Increasingly, programs use both MPI and OpenMP to parallelize their workloads efficiently. MAP fully and transparently supports this model of working. It is important to note that the graphs are a reflection of the application activity over time:
- A large section of blue in a mixed-mode MPI code means that all the processes in the application were inside MPI calls during this period. Try to reduce these, especially if they have a triangular shape suggesting that some processes were waiting inside MPI while others were still computing.
- A large section of dark green means that all the processes were running single-threaded computations during that period. Avoid this in an MPI+OpenMP code, or you might as well leave out the OpenMP sections altogether.
- Ideally you want to achieve large sections of light green, showing OpenMP regions being effectively used across all processes simultaneously.
- It is possible to call MPI functions from within an OpenMP region. MAP only supports this if the main thread (the OpenMP master thread) is the one that makes the MPI calls. In this case, the blue block of MPI time will be smaller, reflecting that one OpenMP thread is in an MPI function while the rest are doing something else such as useful computation.
In a program using NVIDIA CUDA CPU, time spent waiting for GPU kernels to complete is shown in Purple.
When CUDA kernel analysis mode is enabled (see Section 30 ) MAP will display also display data for lines inside CUDA kernels. These graphs show when GPU kernels were active, and for each kernel a breakdown of the different types of warp stalls that occurred on that line. The different types of warp stalls are listed in Section 30.1 . Refer to the tooltip or selected line display (Section 19.2 ) to get the exact breakdown, but in general:
- Purple Selected. Instructions on this line were being executed on the GPU.
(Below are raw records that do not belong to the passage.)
/-! ## §2 The split of `OpDisc` and the END face with the split in place -/

/-- **`OpDisc` FROM ITS THREE CONSTITUENTS** [folklore]: reading of both runs through one map `Ψ` + one-run operator modulus `Λ`
within the margin + operator η-rate `δ` in margin units (with `δ·θ^{scale X} ≤ 1`, so the two data are within the margin) + run A's
transported tables admissible ⟹ `OpDisc` with `Cop = Λ·δ` (no sign hypothesis on `δ`, `θ` is needed).  Proof: rewrite both
sides through `Ψ`, apply `OpLip` at `q = opA g X`, `q' = opB g X`, and bound `dist/r ≤ δ·θ^{scale X}`. -/
theorem opDisc_of_split {Ψ : Op → GenMap C C.BgB} {opA opB : (ℕ → ℝ) → C.Dom → Op} {ΦA : GenMap C C.BgA}
    {Φ : GenMap C C.BgB} {BA : BFunctional C C.BgA} {EA : Functional C.toCarriers C.BgA} {W : Set (ℕ → ℝ)}
    {Adm : (ℕ → ℝ) → BTable C C.BgB → ETable C C.BgB → Prop} {dist : C.Dom → Op → Op → ℝ} {r : C.Dom → ℝ}
    {κ Λ δ θ : ℝ}
    (hRA : ReadsOpA Ψ opA ΦA BA EA W) (hRB : ReadsOpB Ψ opB Φ W Adm) (hL : OpLip Ψ W κ Adm dist r Λ)
    (hR : OpRate opA opB W dist r δ θ) (hadmA : ∀ g ∈ W, Adm g (pullB BA g) (epullB EA g))
    (hr : ∀ X, 0 < r X) (hΛ : 0 ≤ Λ) (hreach : ∀ X : C.Dom, δ * θ ^ C.scale X ≤ 1) :
    OpDisc ΦA Φ BA EA W κ θ (Λ * δ) := by
  intro g hg X U a ha
  have hd := hR g hg X
  have hdr : dist X (opA g X) (opB g X) ≤ r X := by
    have h1 : δ * θ ^ C.scale X * r X ≤ 1 * r X := mul_le_mul_of_nonneg_right (hreach X) (hr X).le
    linarith
  have h := hL g hg (pullB BA g) (epullB EA g) (hadmA g hg) X (opA g X) (opB g X) hdr U a ha
  rw [hRA g hg X U a ha, hRB g hg (pullB BA g) (epullB EA g) (hadmA g hg) X U a ha]
  have hq : dist X (opA g X) (opB g X) / r X ≤ δ * θ ^ C.scale X := by
    rw [div_le_iff₀ (hr X)]
    exact hd
  have hexp : 0 ≤ Real.exp (-(κ * C.d X)) := (Real.exp_pos _).le
  calc |Ψ (opA g X) g (pullB BA g) (epullB EA g) X U a - Ψ (opB g X) g (pullB BA g) (epullB EA g) X U a|
      ≤ Λ * (dist X (opA g X) (opB g X) / r X) * Real.exp (-(κ * C.d X)) := h
    _ ≤ Λ * (δ * θ ^ C.scale X) * Real.exp (-(κ * C.d X)) :=
        mul_le_mul_of_nonneg_right (mul_le_mul_of_nonneg_left hq hΛ) hexp
    _ = Λ * δ * θ ^ C.scale X * Real.exp (-(κ * C.d X)) := by ring

/-- **END FACE WITH THE SPLIT IN PLACE** [folklore]: the parent's `ne5B_of_split` with its binder `hOD : OpDisc …` PRODUCED by
`opDisc_of_split` — conclusion `T4BoundaryCarrier.NE5B` literally (= `T4OutputRate.NE5` at every admissible pending field), constant
`(Λ·δ + lamE·CE)/(1 − k₀·Mc·(ωV/θ)/(1 − ωV/θ))`.  After this face the two-run binders of the boundary-member frame are exactly:
`OpRate` (rows NE2 ∧ NE3), the admissibility `hadmA` of run A's transported tables, and the sibling members' rate `hE`; everything
else is one-run or bookkeeping. -/
theorem ne5B_of_opSplit {G : Generation C} {Ψ : Op → GenMap C C.BgB} {opA opB : (ℕ → ℝ) → C.Dom → Op}
    {ΦA : GenMap C C.BgA} {Φ : GenMap C C.BgB} {BA : BFunctional C C.BgA} {BB : BFunctional C C.BgB}
    {EA : Functional C.toCarriers C.BgA} {EB : Functional C.toCarriers C.BgB} {W : Set (ℕ → ℝ)}
    {Adm : (ℕ → ℝ) → BTable C C.BgB → ETable C C.BgB → Prop} {dist : C.Dom → Op → Op → ℝ} {r : C.Dom → ℝ}
    {κ θ ω k₀ Mc V Λ δ CE lamE : ℝ} {w : C.Dom → C.Dom → ℝ}
    (hRepA : RepresentsA ΦA BA EA W) (hRepB : RepresentsB Φ BB EB W) (hIL : InputLipB G Φ W κ Adm)
    (hRA : ReadsOpA Ψ opA ΦA BA EA W) (hRB : ReadsOpB Ψ opB Φ W Adm) (hL : OpLip Ψ W κ Adm dist r Λ)
    (hR : OpRate opA opB W dist r δ θ) (hr : ∀ X, 0 < r X) (hreach : ∀ X : C.Dom, δ * θ ^ C.scale X ≤ 1)
    (hadmA : ∀ g ∈ W, Adm g (pullB BA g) (epullB EA g)) (hadmB : ∀ g ∈ W, Adm g (tabB BB g) (etabB EB g))
    (hP : PerParentDamped G ω k₀ w) (hS : SliceCountGrowing G κ w Mc V)
    (hKE : EKernelContracts G κ θ lamE) (hE : NE5 EA EB W κ θ CE)
    (hθ : 0 < θ) (hω : 0 ≤ ω) (hV : 0 ≤ V) (hωθ : ω * V < θ) (hk₀ : 0 ≤ k₀) (hMc : 0 ≤ Mc)
    (hsmall : k₀ * Mc * (ω * V / θ) / (1 - ω * V / θ) < 1) (hΛ : 0 ≤ Λ) (hδ : 0 ≤ δ) (hCE : 0 ≤ CE)
    (hlamE : 0 ≤ lamE) :
    NE5B BA BB W κ θ ((Λ * δ + lamE * CE) / (1 - k₀ * Mc * (ω * V / θ) / (1 - ω * V / θ))) :=
  ne5B_of_split hRepA hRepB hIL (opDisc_of_split hRA hRB hL hR hadmA hr hΛ hreach) hadmA hadmB hP hS hKE hE
    hθ hω hV hωθ hk₀ hMc hsmall (mul_nonneg hΛ hδ) hCE hlamE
- Dark Purple Not selected. This means warps on this line were ready to execute but that there was no available SM to do the executing.
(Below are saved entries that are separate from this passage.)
import Mathlib.Data.Matrix.Block
import Mathlib.LinearAlgebra.Matrix.Trace
import Mathlib.LinearAlgebra.Matrix.Notation
import Mathlib.LinearAlgebra.Matrix.Determinant.Basic
import Mathlib.LinearAlgebra.Matrix.ToLinearEquiv
import Mathlib.LinearAlgebra.Matrix.NonsingularInverse
import Mathlib.FieldTheory.IsAlgClosed.Basic
import Mathlib.Analysis.Complex.Polynomial.Basic
import Mathlib.LinearAlgebra.Span.Basic
import HarnessLib

/-!
# The `Θ`-subalgebra theorem for unitary multiplicities `(2,2)`, matrix core: an irreducible bracket-closed `𝔐 ⊆ 𝔰𝔩₄(ℂ) ∋ Θ` with `Θ`-eigenspaces of dimensions `2, 2` and NO invariant bilinear form is `𝔰𝔩₄(ℂ)` (the Lie step «`Hg = SU(V,ψ)`» for simple abelian fourfolds of type IV(1,1) with multiplicities `(2,2)`, Moonen–Zarhin 1995; classification-free)

Family `hodge`, layer `Literature/AlgebraicGeometry/Motives` (pure complex linear algebra of `(2+2) × (2+2)` block
matrices; no geometry). Research context: cell `pub-hodge-ring2` (HONEST FRAMING: research route conditional on
HC_CM; not a corollary; Q11.4-sentence-2 already refuted in dim ≥ 3), Literature lane gen 68, programme R45 = the Lie
step of heir item (H1), sub-row «type IV(1,1), signature (2,2)» of the Moonen–Zarhin 1995 row-four residual.
UNCONDITIONAL; theorems only — no definition, no named fact (D-0026), no `sorry`. The `(2,2)` companion of the tree's
`HodgeThetaSubalgebraUnitaryCoprimeCore` (`(2,3)`, lit g66): there `dim Q = dim P + 1` produced a rank-one idempotent;
here `dim Q = dim P` and the two PROPER irreducible `Θ`-configurations `𝔰𝔬₄ = 𝔰𝔩₂ ⊗ 1 + 1 ⊗ 𝔰𝔩₂` and `𝔰𝔭₄` do occur
— they are exactly the ones preserving a bilinear form, which is what the extra hypothesis excludes.

THE PRINT. B. Moonen, Yu. Zarhin, Math. Ann. 315 (1999) §2 (2.5) (held `paper:arxiv-math_9901113` p0005 L136–L155):
«For g = 4 we find cases where in addition to divisor classes we also need Weil classes to generate the Hodge ring.
This happens if End⁰(X) contains an imaginary quadratic field k which acts on the tangent space with multiplicities
(2,2) … it can occur only for X of Type 4(1,1) or of Type 4(4,1)», referring to B. Moonen, Yu. Zarhin, *Hodge classes
and Tate classes on simple abelian fourfolds*, Duke Math. J. 77 (1995) 553–581 (the Hodge groups of simple abelian
fourfolds; for type IV(1,1) with `End⁰(X) = k` of signature `(2,2)`: `Hg(X) = SU(V,ψ)` and `B•(X) = D•(X) + W_k`;
cite-only here, acq-04933). B. van Geemen, LNM 1594 (1994) Thm. 6.11 («the special Mumford–Tate group of a general
abelian variety of Weil type is SU_H») and Thm. 6.12. The classical proofs go through the classification of
representations with two weights (Deligne, Serre, Zarhin); the present file is classification-free.

SETTING (matrices). Index type `Fin 2 ⊕ Fin 2` (the basis `p₁, p₂` of `P = {Θ = 1}` followed by `q_i = C p_i` of
`Q = {Θ = −1}`); `𝔐` a `ℂ`-subspace of `Matrix (Fin 2 ⊕ Fin 2) (Fin 2 ⊕ Fin 2) ℂ` closed under the commutator and
consisting of traceless matrices, containing `Θ = fromBlocks 1 0 0 (−1)`, the lowering operator
`C = fromBlocks 0 0 1 0` and SOME raising operator `fromBlocks 0 β₀ 0 0` with `β₀` invertible (in the application both
come from the tree's `UnitaryThetaCore.exists_lower_injOn`, applied to `Θ` and to `−Θ`); `𝔐` acts irreducibly on `ℂ⁴`;
and no non-zero matrix `G` satisfies `Xᵀ G + G X = 0` for all `X ∈ 𝔐` (no `𝔐`-invariant bilinear form — in the Hodge
application: `End_Hdg(V) = k`, so `V_σ ≄ V_σ^* ≅ V_σ̄`).

WHAT IS PROVED.
* §1 `2 × 2` identities: Cayley–Hamilton (private), `xᵀJ = −Jx` and `ab + ba = tr(ab)·1`
  for traceless `x, a, b` (`J = !![0,1;-1,0]`), `AᵀJ + JA = tr(A)·J`, eigenvectors, kernels of non-zero `2 × 2` matrices,
  commuting traceless matrices are proportional.
* §2 the `Θ`-grading in block form (`UnitaryThetaTwoTwo.blocks_mem`: the raising block `fromBlocks 0 β 0 0`, the lowering
  block and the diagonal block of every `X ∈ 𝔐` lie in `𝔐`) and the bracket relations
  (`diag_mul_mem`: `fromBlocks (βγ) 0 0 (−γβ) ∈ 𝔐`; `raise_comm_mem`: `Aβ − βD`; `lower_comm_mem`: `Dγ − γA`).
* §3 `UnitaryThetaTwoTwo.raise_one_mem` (`1 ∈ S₊` by Cayley–Hamilton from the invertible `β₀`), `lower_of_raise` /
  `raise_of_lower` (`S₊ = S₋ =: S`), `diag_decomp` (every diagonal element is `(σ/2 + M, −σ/2 + M)` with `σ ∈ S` and
  `(M, M) ∈ 𝔐`; `trace_eq_zero_of_twin`: `tr M = 0`; `[M, S] ⊆ S` by `raise_comm_mem`).
* §4 `UnitaryThetaTwoTwo.mem_of_raise_top` — the generic case: if every `β` is a raising block then every traceless
  matrix lies in `𝔐`.
* §5 the tools for the three degenerate cases: `UnitaryThetaTwoTwo.form_eq_zero` (the form `fromBlocks 0 Γ (−Γ) 0` is
  invariant as soon as the raising blocks are `Γ`-self-adjoint and the twins `Γ`-skew — used with `Γ = J`, the
  SYMMETRIC form of `𝔰𝔬₄` when `S = ℂ1`, and with `Γ = Jn`, the ALTERNATING form of `𝔰𝔭₄` when `S = ℂ1 ⊕ ℂs ⊕ ℂt`,
  `n = [s,t]` semisimple), `not_irreducible_of_eigenline` (a line `ℂk ⊂ ℂ²` preserved by the raising blocks and the
  twins gives the stable plane `(ℂk, ℂk)` — used with an eigenline of `s` when `S = ℂ1 ⊕ ℂs`, and with `ker n` when
  `n` is nilpotent), `comm_bracket_eq_smul` (Jacobi: `[M, n] = λn`; then `λ·tr(n²) = tr([M,n]n) = 0`).
* §6 **`UnitaryThetaTwoTwo.mem_of_trace_eq_zero`** — THE MATRIX CORE THEOREM: under the hypotheses of the SETTING, every
  traceless matrix lies in `𝔐`.
SEQUEL (not in this file): transport to an abstract `𝔊 ⊆ End(W)` through a basis adapted to `Θ` and `C`
(`UnitaryThetaCore.exists_lower_injOn` twice), then the descent of `HodgeThetaSubalgebraUnitary` to `Lie Hg ⊗ ℂ` of a
weight-one Hodge structure of rank `8` with `End_Hdg = k` of signature `(2,2)` (the invariant form is excluded by the
commutant theorem `mem_span_endAlg_of_forall_commute`), and the invariant theory of `SU(2,2)` on `⋀⁴`
(`VanGeemen1994.WeilTypeHodgeRingOfSU`).

## References
* [MoonenZarhin1999LowDim] B. Moonen, Yu. Zarhin, Math. Ann. 315 (1999), §2 (2.5) (1)–(2) and Thm. (2.7).
* [MoonenZarhin1995Duke] B. Moonen, Yu. Zarhin, Duke Math. J. 77 (1995) 553–581, main theorem (type IV(1,1), (2,2)).
* [vanGeemen1994HodgeAV] B. van Geemen, LNM 1594 (1994), Thm. 6.11, Thm. 6.12, Lemma 6.10.
* [Ribet1983] K. A. Ribet, Amer. J. Math. 105 (1983), Thm. 3 (the `Θ`-grading method).
* [Gordon1997] B. B. Gordon, *A survey of the Hodge conjecture for abelian varieties*, Thm. 6.3.3 and pp. 18–19.
* [GoodmanWallachGTM255] R. Goodman, N. Wallach, *Symmetry, Representations, and Invariants*, §4.1.1 (gradings).
-/

noncomputable section

open Matrix

namespace Literature.AlgebraicGeometry.Motives

namespace HodgeStructure

/-! ### §1 Identities for `2 × 2` complex matrices -/

section TwoByTwo

/-- Cayley–Hamilton for `2 × 2` matrices: `A² = tr(A)·A − det(A)·1` (private copy; the tree's
`ComplexLorentz.two_mul_self_eq` in `MathematicalPhysics/QuantumLattice` states the same identity). [folklore] -/
private theorem UnitaryThetaTwoTwo.mul_self_fin_two (A : Matrix (Fin 2) (Fin 2) ℂ) :
    A * A = A.trace • A - A.det • (1 : Matrix (Fin 2) (Fin 2) ℂ) := by
  ext i j
  rw [trace_fin_two, det_fin_two]
  fin_cases i <;> fin_cases j <;> simp [Matrix.mul_apply, Fin.sum_univ_two] <;> ring

/-- For traceless `2 × 2` matrices `a, b`: `ab + ba = tr(ab)·1` (polarised Cayley–Hamilton). [cite: GoodmanWallachGTM255, §4.1.1] -/
theorem UnitaryThetaTwoTwo.mul_add_mul_of_trace_eq_zero {a b : Matrix (Fin 2) (Fin 2) ℂ} (ha : a.trace = 0)
    (hb : b.trace = 0) : a * b + b * a = (a * b).trace • (1 : Matrix (Fin 2) (Fin 2) ℂ) := by
  rw [trace_fin_two] at ha hb
  ext i j
  rw [trace_fin_two]
  have ha' : a 1 1 = -a 0 0 := by linear_combination ha
  have hb' : b 1 1 = -b 0 0 := by linear_combination hb
  fin_cases i <;> fin_cases j <;> simp [Matrix.mul_apply, Fin.sum_univ_two, ha', hb'] <;> ring

/-- For a traceless `2 × 2` matrix `x`: `xᵀ J = −J x` with `J = !![0,1;-1,0]` (`J⁻¹xᵀJ = adj(x) = −x`).
[cite: GoodmanWallachGTM255, §4.1.1] -/
theorem UnitaryThetaTwoTwo.transpose_mul_J_of_trace_eq_zero {x : Matrix (Fin 2) (Fin 2) ℂ} (hx : x.trace = 0) :
    xᵀ * !![(0 : ℂ), 1; -1, 0] = -(!![(0 : ℂ), 1; -1, 0] * x) := by
  rw [trace_fin_two] at hx
  have hx' : x 1 1 = -x 0 0 := by linear_combination hx
  ext i j
  fin_cases i <;> fin_cases j <;> simp [Matrix.mul_apply, Fin.sum_univ_two, hx', Matrix.vecMul, dotProduct]

/-- For every `2 × 2` matrix `A`: `AᵀJ + JA = tr(A)·J`. [cite: GoodmanWallachGTM255, §4.1.1] -/
theorem UnitaryThetaTwoTwo.transpose_mul_J_add (A : Matrix (Fin 2) (Fin 2) ℂ) :
    Aᵀ * !![(0 : ℂ), 1; -1, 0] + !![(0 : ℂ), 1; -1, 0] * A = A.trace • !![(0 : ℂ), 1; -1, 0] := by
  ext i j
  rw [trace_fin_two]
  fin_cases i <;> fin_cases j <;> simp [Matrix.mul_apply, Fin.sum_univ_two, Matrix.vecMul, dotProduct]

/-- `J = !![0,1;-1,0]` times a non-zero matrix is non-zero. [folklore] -/
private theorem UnitaryThetaTwoTwo.J_mul_ne_zero {n : Matrix (Fin 2) (Fin 2) ℂ} (hn : n ≠ 0) :
    !![(0 : ℂ), 1; -1, 0] * n ≠ 0 := by
  intro h
  apply hn
  have h00 := congr_fun (congr_fun h 0) 0
  have h01 := congr_fun (congr_fun h 0) 1
  have h10 := congr_fun (congr_fun h 1) 0
  have h11 := congr_fun (congr_fun h 1) 1
  simp [Matrix.mul_apply, Fin.sum_univ_two] at h00 h01 h10 h11
  ext i j
  fin_cases i <;> fin_cases j <;> simp [h00, h01, h10, h11]

/-- `J n` is symmetric for a traceless `2 × 2` matrix `n`. [cite: GoodmanWallachGTM255, §4.1.1] -/
theorem UnitaryThetaTwoTwo.transpose_J_mul_of_trace_eq_zero {n : Matrix (Fin 2) (Fin 2) ℂ} (hn : n.trace = 0) :
    (!![(0 : ℂ), 1; -1, 0] * n)ᵀ = !![(0 : ℂ), 1; -1, 0] * n := by
  rw [trace_fin_two] at hn
  have hn' : n 1 1 = -n 0 0 := by linear_combination hn
  ext i j
  fin_cases i <;> fin_cases j <;> simp [Matrix.mul_apply, Fin.sum_univ_two, hn', Matrix.vecMul, dotProduct]

/-- Every complex `2 × 2` matrix has an eigenvector. [folklore] -/
private theorem UnitaryThetaTwoTwo.exists_eigenvector_fin_two (s : Matrix (Fin 2) (Fin 2) ℂ) :
    ∃ (ν : ℂ) (k : Fin 2 → ℂ), k ≠ 0 ∧ s *ᵥ k = ν • k := by
  classical
  -- a root `ν` of the characteristic polynomial `ν² − tr(s) ν + det(s)`
  obtain ⟨z, hz⟩ := IsAlgClosed.exists_pow_nat_eq (s.trace ^ 2 - 4 * s.det) two_pos
  set ν : ℂ := (s.trace + z) / 2 with hν
  have hchar : (s - ν • (1 : Matrix (Fin 2) (Fin 2) ℂ)).det = 0 := by
    rw [det_fin_two]
    simp only [Matrix.sub_apply, Matrix.smul_apply, Matrix.one_apply_eq,
      Matrix.one_apply_ne (show (0 : Fin 2) ≠ 1 by decide), Matrix.one_apply_ne (show (1 : Fin 2) ≠ 0 by decide),
      smul_eq_mul, mul_one, mul_zero, sub_zero]
    rw [trace_fin_two] at hν hz
    rw [det_fin_two] at hz
    have : ν * ν - (s 0 0 + s 1 1) * ν + (s 0 0 * s 1 1 - s 0 1 * s 1 0) = 0 := by
      rw [hν]; linear_combination (1 / 4 : ℂ) * hz
    linear_combination this
  obtain ⟨k, hk0, hk⟩ := Matrix.exists_mulVec_eq_zero_iff.2 hchar
  refine ⟨ν, k, hk0, ?_⟩
  rw [sub_mulVec, smul_mulVec, one_mulVec, sub_eq_zero] at hk
  exact hk

/-- Two vectors of `ℂ²` with vanishing `2 × 2` determinant, the first non-zero, are proportional. [folklore] -/
private theorem UnitaryThetaTwoTwo.exists_smul_of_det_eq_zero {k k' : Fin 2 → ℂ} (hk : k ≠ 0)
    (h : k 0 * k' 1 - k 1 * k' 0 = 0) : ∃ c : ℂ, k' = c • k := by
  by_cases h0 : k 0 = 0
  · have h1 : k 1 ≠ 0 := by
      intro h1; apply hk; ext i; fin_cases i <;> simp [h0, h1]
    refine ⟨k' 1 / k 1, ?_⟩
    have h' : k' 0 = 0 := by
      rw [h0, zero_mul, zero_sub, neg_eq_zero] at h
      exact (mul_eq_zero.1 h).resolve_left h1
    ext i; fin_cases i
    · simp [h', h0]
    · simp; field_simp
  · refine ⟨k' 0 / k 0, ?_⟩
    ext i; fin_cases i
    · simp; field_simp
    · simp; field_simp; linear_combination h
- Red (various shades) Memory operations. Warps on this line were stalled waiting for some memory dependency to be satisfied. Shade of red indicates the type of memory operation.
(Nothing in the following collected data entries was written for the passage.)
/-!
# Residual class X1 ∩ {r = 0}: the μ-PART of Mazur's main conjecture FOLLOWS from Greenberg Prop. 5.7
# and the (per-pair certified) analytic bound `μ_an ≤ m`; Greenberg's μ-conjecture becomes a theorem there

HONEST FRAMING (cell `b2b-bsdres`, run/shared/lean/b2b/bsd-rank1-residual/, verbatim): the goal of the
cell is to DELETE the COMBINATION-SHAPED residual classes of the BSD formula for ALL analytic-rank
`≤ 1` curves over `ℚ` from PUBLISHED theorems only, and to TYPE what is not published; this is not
"finishing BSD". Sub-cell `b2b-bsdres-eisenstein-p1` (CLASS-OWNERS row "X1 (r=0)"), gen 4: research
route; NO CLAIM BEYOND STATED CLASSES; nothing here changes a label.

WHY THIS FILE. `X1/MuLambda.lean` (gen 1) split Mazur's main conjecture at an Eisenstein pair into a
μ-PART (`MuPartAt W p`: `μ_an ≤ μ_alg`) and a λ-PART; `X1/MuDepth.lean` (gen 3) proved `μ_alg ≥ m` and
`μ_an ≥ m` at a member carrying a ramified (odd) CYCLIC `Γ_ℚ`-stable subgroup of order `p^m`
(Greenberg LNM 1716 Prop. 5.7, general form, + Kato–Wuthrich). The cell's census (iw-2, IWASAWA-CENSUS.md
part II §4/§8.1) CERTIFIES the complementary analytic inequality: `μ_an = m_lb` at 7533/7533 members of
the 3101 X1/X2 classes with `N < 2·10⁴`. This file draws the consequence IN THE KERNEL (no new named
fact):
* `AnalyticMuLE W p m` (TYPED, checkable per pair — iw-2's certificate): some coefficient of the
  Néron-normalised `ϖ·L_p(f,α)` has norm `> p^{-(m+1)}` ("`μ_an(E) ≤ m`").
* `muPartAt_of_analyticMuLE_of_le_mu` / `muPartAt_of_ramified_cyclic_of_analyticMuLE` /
  `muPartAt_of_analyticMuLE_zero`: **the μ-part of Mazur's main conjecture HOLDS** at every good
  ordinary Eisenstein pair, `p ≠ 2`, whose curve carries a ramified odd cyclic subgroup of order `p^m`
  (`m = 0`: nothing) and satisfies `AnalyticMuLE W p m` — the sandwich `μ_an ≤ m ≤ μ_alg`. NO input
  from Greenberg's (open) μ-conjecture `μ_alg = m_E`: the algebraic LOWER bound (Prop. 5.7) and the
  analytic UPPER bound suffice.
* `mu_eq_of_ramified_cyclic_of_analyticMuLE`, `mu_eq_zero_of_analyticMuLE_zero`: conversely, there
  **Greenberg's μ-conjecture is a THEOREM**: `μ(X(E/ℚ_∞)) = m` (and `μ_an = m`), by
  `m ≤ μ_alg ≤ μ_an ≤ m` (`mu_generator_eq_muInvariant`: `μ(X)` = `μ` of any generator of `char X`).
* On the leaf (X1 ∧ r = 0): `Leaf.bsdp_iff_lambdaPartAt_of_ramified_cyclic_of_analyticMuLE` and its
  `m = 0` form — granted the PUBLISHED facts of `X1/MuLambda.lean` and the certificate,
  **`BSD(E,p) ⟺ the λ-part alone**.
So the Greenberg–Vatsal-route residue of the class (X1R0-GAPMAP.md §5: "{μ_alg = μ_an} ∧ {λ_alg ≥
λ_an}") sharpens to {`AnalyticMuLE`: "the Eisenstein-congruence depth of `L_p(E,T)` is the ramified-odd
cyclic depth" — certified on every census member, OPEN class-wide (Bellaïche–Pollack 2019 Thm. 1.2
proves the analogue `μ ≤ ord_p(a_p − 1)` at tame level 1 only)} ∧ {λ-part}. Nothing asserted; no
label change.

References: [GreenbergLNM1716] Prop. 5.7 (PDF p. 139), Conj. 1.11, p. 180; [GreenbergVatsal2000] (1)–(2),
p. 4, result B; [Wuthrich2014] Thm. 16; [BellaichePollack2019] Thm. 1.2; [Washington1997] §7.1, §13.2;
HOME/b2b-bsdres-eisenstein-p1/X1R0-GAPMAP.md §5, §9.6, §10.6, §11; HOME/b2b-bsdres-iw-2/IWASAWA-CENSUS.md.
-/

noncomputable section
- Blue (various shades) Execution dependency. Warps on this line were stalled until some other action completes. Shade of blue indicates the type of execution dependency.
Note that warp stalls are only reported per-kernel, so it is not possible to obtain the times within a kernel invocation at which different categories of warp stalls occurred. As function calls in CUDA kernels are also automatically fully inlined it is not possible to see warp stalls for 'time spent inside function(s) on line' for GPU kernel code.
In this screenshot a CUDA kernel involving this line was running on this line 13.1% of the time, with most of the warps waiting for a memory access to complete. The colored horizontal range indicates when any kernel observed to be using this source line was on the GPU. The height of the colored region indicates the proportion of sampled warps that were observed to be on this line. See the NVIDIA CUPTI documentation at http://docs.nvidia.com/cuda/cupti/r_main.html#r_pc_sampling for more information on how warps are sampling.
Real-world scientific codes do not look much like the examples above. They tend to look more like the following:
Here, small amounts of processing are distributed over many lines, and it is difficult to see which parts of the program are responsible for the majority of the resource usage.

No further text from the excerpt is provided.